import Summits.ABC.IUTFork.Cor312SoundInput
import HarnessLib

/-!
# [IUTchIII] Cor. 3.12, Step (xi-f) — the PILOT-STRIP reading is the Corollary (circularity made kernel-visible)

Record-only file (D-0012) of the abc-iut cell (Cor. 3.12 STRATEGY TEAM A «direct III§3», D-0067, seat
abc-iut-c312-9 = A1, row A-4 of `HOME/plan/C312-TEAMS.md`); TAKES NO SIDE. It answers the
quantifier-level evidence of `Cor312SoundInputSeparation` (w5-d211, D-G-c312-9-1 row 2026-08-26T00:34:00Z:
"either flag the ∀-input quantifier STRONGER-THAN-PRINT, or pin the off-pilot binders") with a DICHOTOMY
THEOREM instead of a label. Step (xi-f) ([IUTchIII] kurims p. 184 l. 19–29) says the construction "is
subject to the condition that [it] constitutes … a construction … of `−|log(q)|`"; there are exactly two
readings of that condition over the frozen `Cor312.Setting`:

* §1 **the PILOT-STRIP reading** `SoundAtPilot` — the condition demanded at the ONE input strip the
  Corollary names (`o := P.thetaPilot`). KERNEL FACT (§2, at EVERY frozen setting and EVERY value-group
  gluing, not only the toy/subsingleton settings of `Cor312SoundInputChecks`/`…Separation`):
  `soundAtPilot_iff_statement : SoundAtPilot P G ↔ P.Statement` — under this reading the (xi-f) premise IS
  the printed conclusion, so "the inclusion … then follows formally" is formally true and CONTENTLESS
  (`soundAtPilot_of_statement` recovers the premise from the conclusion: a circle, exactly skel XXIV's
  "over the frozen Setting the weakest global volume statement implying the Corollary is the Corollary").
* §3 **the ALGORITHM reading** `SoundAtInput` (the GapA of record, G-c312-9-1) decomposes EXACTLY as
  pilot strip + off-pilot content: `SoundOffPilot` (§1) and
  `soundAtInput_iff_pilot_and_offPilot : SoundAtInput P G ↔ SoundAtPilot P G ∧ SoundOffPilot P G`, hence
  `soundAtInput_iff_statement_and_offPilot : SoundAtInput P G ↔ P.Statement ∧ SoundOffPilot P G` — the
  content of GapA beyond the Corollary is PRECISELY the off-pilot conjunct, which is where w5-d211's
  binder-dependence (`soundAtInput_depends_on_gluing`, free `thetaRegionOf`/`linkMap` off the pilot)
  lives. Their subsingleton collapse is the degenerate case `SoundOffPilot` vacuous
  (`soundOffPilot_of_subsingleton`).

CONSEQUENCE for the GAP-LEDGER row (recorded there, not asserted here): the ∀-input form is not a
gratuitous strengthening — it is the ONLY non-circular reading available over the frozen types (the
pilot-strip alternative is the Corollary verbatim, by `soundAtPilot_iff_statement`); whether print's
Thm 3.11 algorithm licenses the off-pilot conjunct at the assembled real setting is exactly the disputed
inference (Scholze–Stix §2.2 deny it; Yamashita Cor 13.13 asserts it), and w5-d211's alternative — pinning
`thetaRegionOf` off the pilot to the Kummer images of Thm 3.11 (ii) — remains the right refinement for the
REAL assembly, orthogonal to this dichotomy. [claim: Mochizuki2012, status: disputed]
[cite: ScholzeStix2018, §2.2 pp. 9–10] [cite: Yamashita2024IUTSurvey, Cor 13.13 proof, printed p. 360]
Deliberately NOT here: any claim that `SoundAtInput`/`SoundOffPilot` holds or fails at an instantiated
setting; any judgement on (xi-f).
-/

noncomputable section

namespace Summit.ABC

namespace IUTFork

namespace Cor312Vol

open Thm311 Cor312 Literature.IUT.LogThetaLattice

variable {T : ThetaIndex} {S : Situation T} (P : Cor312.Setting S)

/-! ## 1. The two pieces of the (xi-f) condition -/

/-- **The PILOT-STRIP reading of Step (xi-f)**: the soundness condition demanded only at the one input
strip the Corollary names, `o := P.thetaPilot` ([IUTchIII] p. 184 l. 19–29 names one Θ-pilot strip; this
is the reading under which "the inclusion … then follows formally"). `soundAtPilot_iff_statement` shows it
is the printed Statement verbatim — the reading is CIRCULAR, which is the point of this file, not a
defect of the definition. [claim: Mochizuki2012, status: disputed] -/
@[claim "Mochizuki2012" "disputed"] def SoundAtPilot (G : LinkGluing P) : Prop :=
  negLogThetaAt P P.thetaPilot ≠ ⊤ ∧
    ((negLogQAt P (G.linkMap P.thetaPilot) : ℝ) : WithTop ℝ) ≤ negLogThetaAt P P.thetaPilot

/-- **The OFF-PILOT content of GapA**: soundness of the multiradial algorithm at every input OTHER than
the Θ-pilot strip. This is where the entire content of `SoundAtInput` beyond the printed Corollary lives
(`soundAtInput_iff_statement_and_offPilot`), and where the free binders named by w5-d211
(`Setting.thetaRegionOf m o` for `o ≠ thetaPilot`, `G.linkMap` off the pilot) enter.
[claim: Mochizuki2012, status: disputed] -/
@[claim "Mochizuki2012" "disputed"] def SoundOffPilot (G : LinkGluing P) : Prop :=
  ∀ o : P.Ob P.sig.Clgp, o ≠ P.thetaPilot →
    negLogThetaAt P o ≠ ⊤ ∧
      ((negLogQAt P (G.linkMap o) : ℝ) : WithTop ℝ) ≤ negLogThetaAt P o

/-! ## 2. The pilot-strip reading is the Corollary — at every setting, every gluing -/

/-- **CIRCULARITY, KERNEL-VISIBLE**: at EVERY frozen setting and EVERY value-group gluing, the pilot-strip
reading of the (xi-f) condition is EQUIVALENT to the printed Statement (rewrite along the definitional
`negLogThetaAt_thetaPilot`, the gluing law `G.link_thetaPilot`, and `negLogQAt_qPilot`). Generalises the
object-blind collapse of `Cor312SoundInputChecks` and the subsingleton collapse of
`Cor312SoundInputSeparation` from their special settings to ALL of them: no hypothesis on `P` or `G`.
[folklore] -/
theorem soundAtPilot_iff_statement (G : LinkGluing P) : SoundAtPilot P G ↔ P.Statement := by
  constructor
  · rintro ⟨hfin, hle⟩
    rw [negLogThetaAt_thetaPilot] at hfin hle
    rw [G.link_thetaPilot, negLogQAt_qPilot] at hle
    exact ⟨hfin, hle⟩
  · rintro ⟨hfin, hle⟩
    refine ⟨?_, ?_⟩
    · rw [negLogThetaAt_thetaPilot]
      exact hfin
    · rw [negLogThetaAt_thetaPilot, G.link_thetaPilot, negLogQAt_qPilot]
      exact hle

/-- Under the pilot-strip reading the (xi-f) inference "follows formally" — because the premise is the
conclusion (`soundAtPilot_iff_statement`). Forward direction, for the record. [folklore] -/
theorem statement_of_soundAtPilot (G : LinkGluing P) (h : SoundAtPilot P G) : P.Statement :=
  (soundAtPilot_iff_statement P G).mp h

/-- The circle closed: the pilot-strip premise is RECOVERED from the printed conclusion — the reading has
no content beyond the Corollary. (Contrast: `Cor312SoundInputSeparation.statement_not_imp_soundAtInput`
shows the ∀-input reading is NOT so recoverable.) [folklore] -/
theorem soundAtPilot_of_statement (G : LinkGluing P) (h : P.Statement) : SoundAtPilot P G :=
  (soundAtPilot_iff_statement P G).mpr h

/-! ## 3. GapA = the Corollary ∧ the off-pilot content -/

/-- GapA restricted to the pilot strip (instantiate the ∀ at `o := P.thetaPilot`). [folklore] -/
theorem soundAtPilot_of_soundAtInput (G : LinkGluing P) (h : SoundAtInput P G) : SoundAtPilot P G :=
  h P.thetaPilot

/-- **THE DECOMPOSITION**: the ∀-input GapA of record is EXACTLY the pilot-strip reading plus the
off-pilot content — no more, no less. [folklore] -/
theorem soundAtInput_iff_pilot_and_offPilot (G : LinkGluing P) :
    SoundAtInput P G ↔ SoundAtPilot P G ∧ SoundOffPilot P G := by
  constructor
  · intro h
    exact ⟨h P.thetaPilot, fun o _ => h o⟩
  · rintro ⟨hp, ho⟩ o
    by_cases hcase : o = P.thetaPilot
    · rw [hcase]
      exact hp
    · exact ho o hcase

/-- **THE DICHOTOMY, FINAL FORM**: `SoundAtInput P G ↔ P.Statement ∧ SoundOffPilot P G` — the content of
the gap statement of record beyond the printed Corollary is PRECISELY the off-pilot conjunct. Read with
w5-d211's `statement_not_imp_soundAtInput` (the off-pilot conjunct is not free) and
`soundAtInput_depends_on_gluing` (it sits on the off-pilot binders), this answers the G1′-flag question:
the ∀-input form is not a strengthening OF the printed condition but the only reading of it with content;
the pilot-strip reading is the Corollary verbatim. [folklore] -/
theorem soundAtInput_iff_statement_and_offPilot (G : LinkGluing P) :
    SoundAtInput P G ↔ P.Statement ∧ SoundOffPilot P G := by
  rw [soundAtInput_iff_pilot_and_offPilot, soundAtPilot_iff_statement]

/-- Degenerate case, recovering `Cor312SoundInputSeparation.soundAtInput_iff_statement_of_subsingleton`
through the decomposition: with at most one object the off-pilot conjunct is vacuous. [folklore] -/
theorem soundOffPilot_of_subsingleton (G : LinkGluing P)
    (hsub : Subsingleton (P.Ob P.sig.Clgp)) : SoundOffPilot P G :=
  fun o ho => absurd (hsub.elim o P.thetaPilot) ho

end Cor312Vol

end IUTFork

end Summit.ABC

end

/-!
## Provenance erratum (2026-08-26, A1/abc-iut-c312-9 gen 2; disclosure STATUS 01:06:30Z)

Written WITHOUT knowledge of skel XXVc `ForkInputPowers.lean`, which landed FIRST the same hour and already
contains the kernel content of §§2–3 in inline form: `soundAtThetaPilot_iff_statement` (= the hypothesis-free
pilot-instance ↔ `Statement` of `soundAtPilot_iff_statement` here, stated without the named `SoundAtPilot`) and
`soundAtInput_iff` (= `soundAtInput_iff_statement_and_offPilot` here, off-pilot conjunct inline). Cite XXVc
FIRST; this file's surplus is the NAMED level Props `SoundAtPilot` / `SoundOffPilot` (citable FQNs for the
GAP-LEDGER row's LEVEL 0 / LEVEL 1), the one-liner pair, and `soundOffPilot_of_subsingleton`. The module
docstring's "generalises the object-blind and subsingleton collapses" describes the mathematics but NOT its
priority — XXVc generalised them first. Further context adopted by the row owner: skel finding #2 with ref
lane-R print verification (STATUS 00:30:01Z (3)) — the ∀-input form asserts N-tensor-power instances print
itself rejects ([IUTchIII] Step (xi-h) p. 185 l. 48–58; `InputPowers.fork`, XXVc) — so the dichotomy reads:
pilot instance = the Corollary (circular), ∀-input = beyond print's claim; the row carries both levels
(A2 supplement) and ref-b §4(ii) makes the label call.
-/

* * * *

▸ **Assignment**: Give back the opening line of the records above and every line after it, up to and including the one with "Record-only file (D-0012)", unchanged.

▸ **Solution to this exercise**:
import Summits.ABC.IUTFork.Cor312SoundInput
import HarnessLib

/-!
# [IUTchIII] Cor. 3.12, Step (xi-f) — the PILOT-STRIP reading is the Corollary (circularity made kernel-visible)

Record-only file (D-0012) of the abc-iut cell (Cor. 3.12 STRATEGY TEAM A «direct III§3», D-0067, seat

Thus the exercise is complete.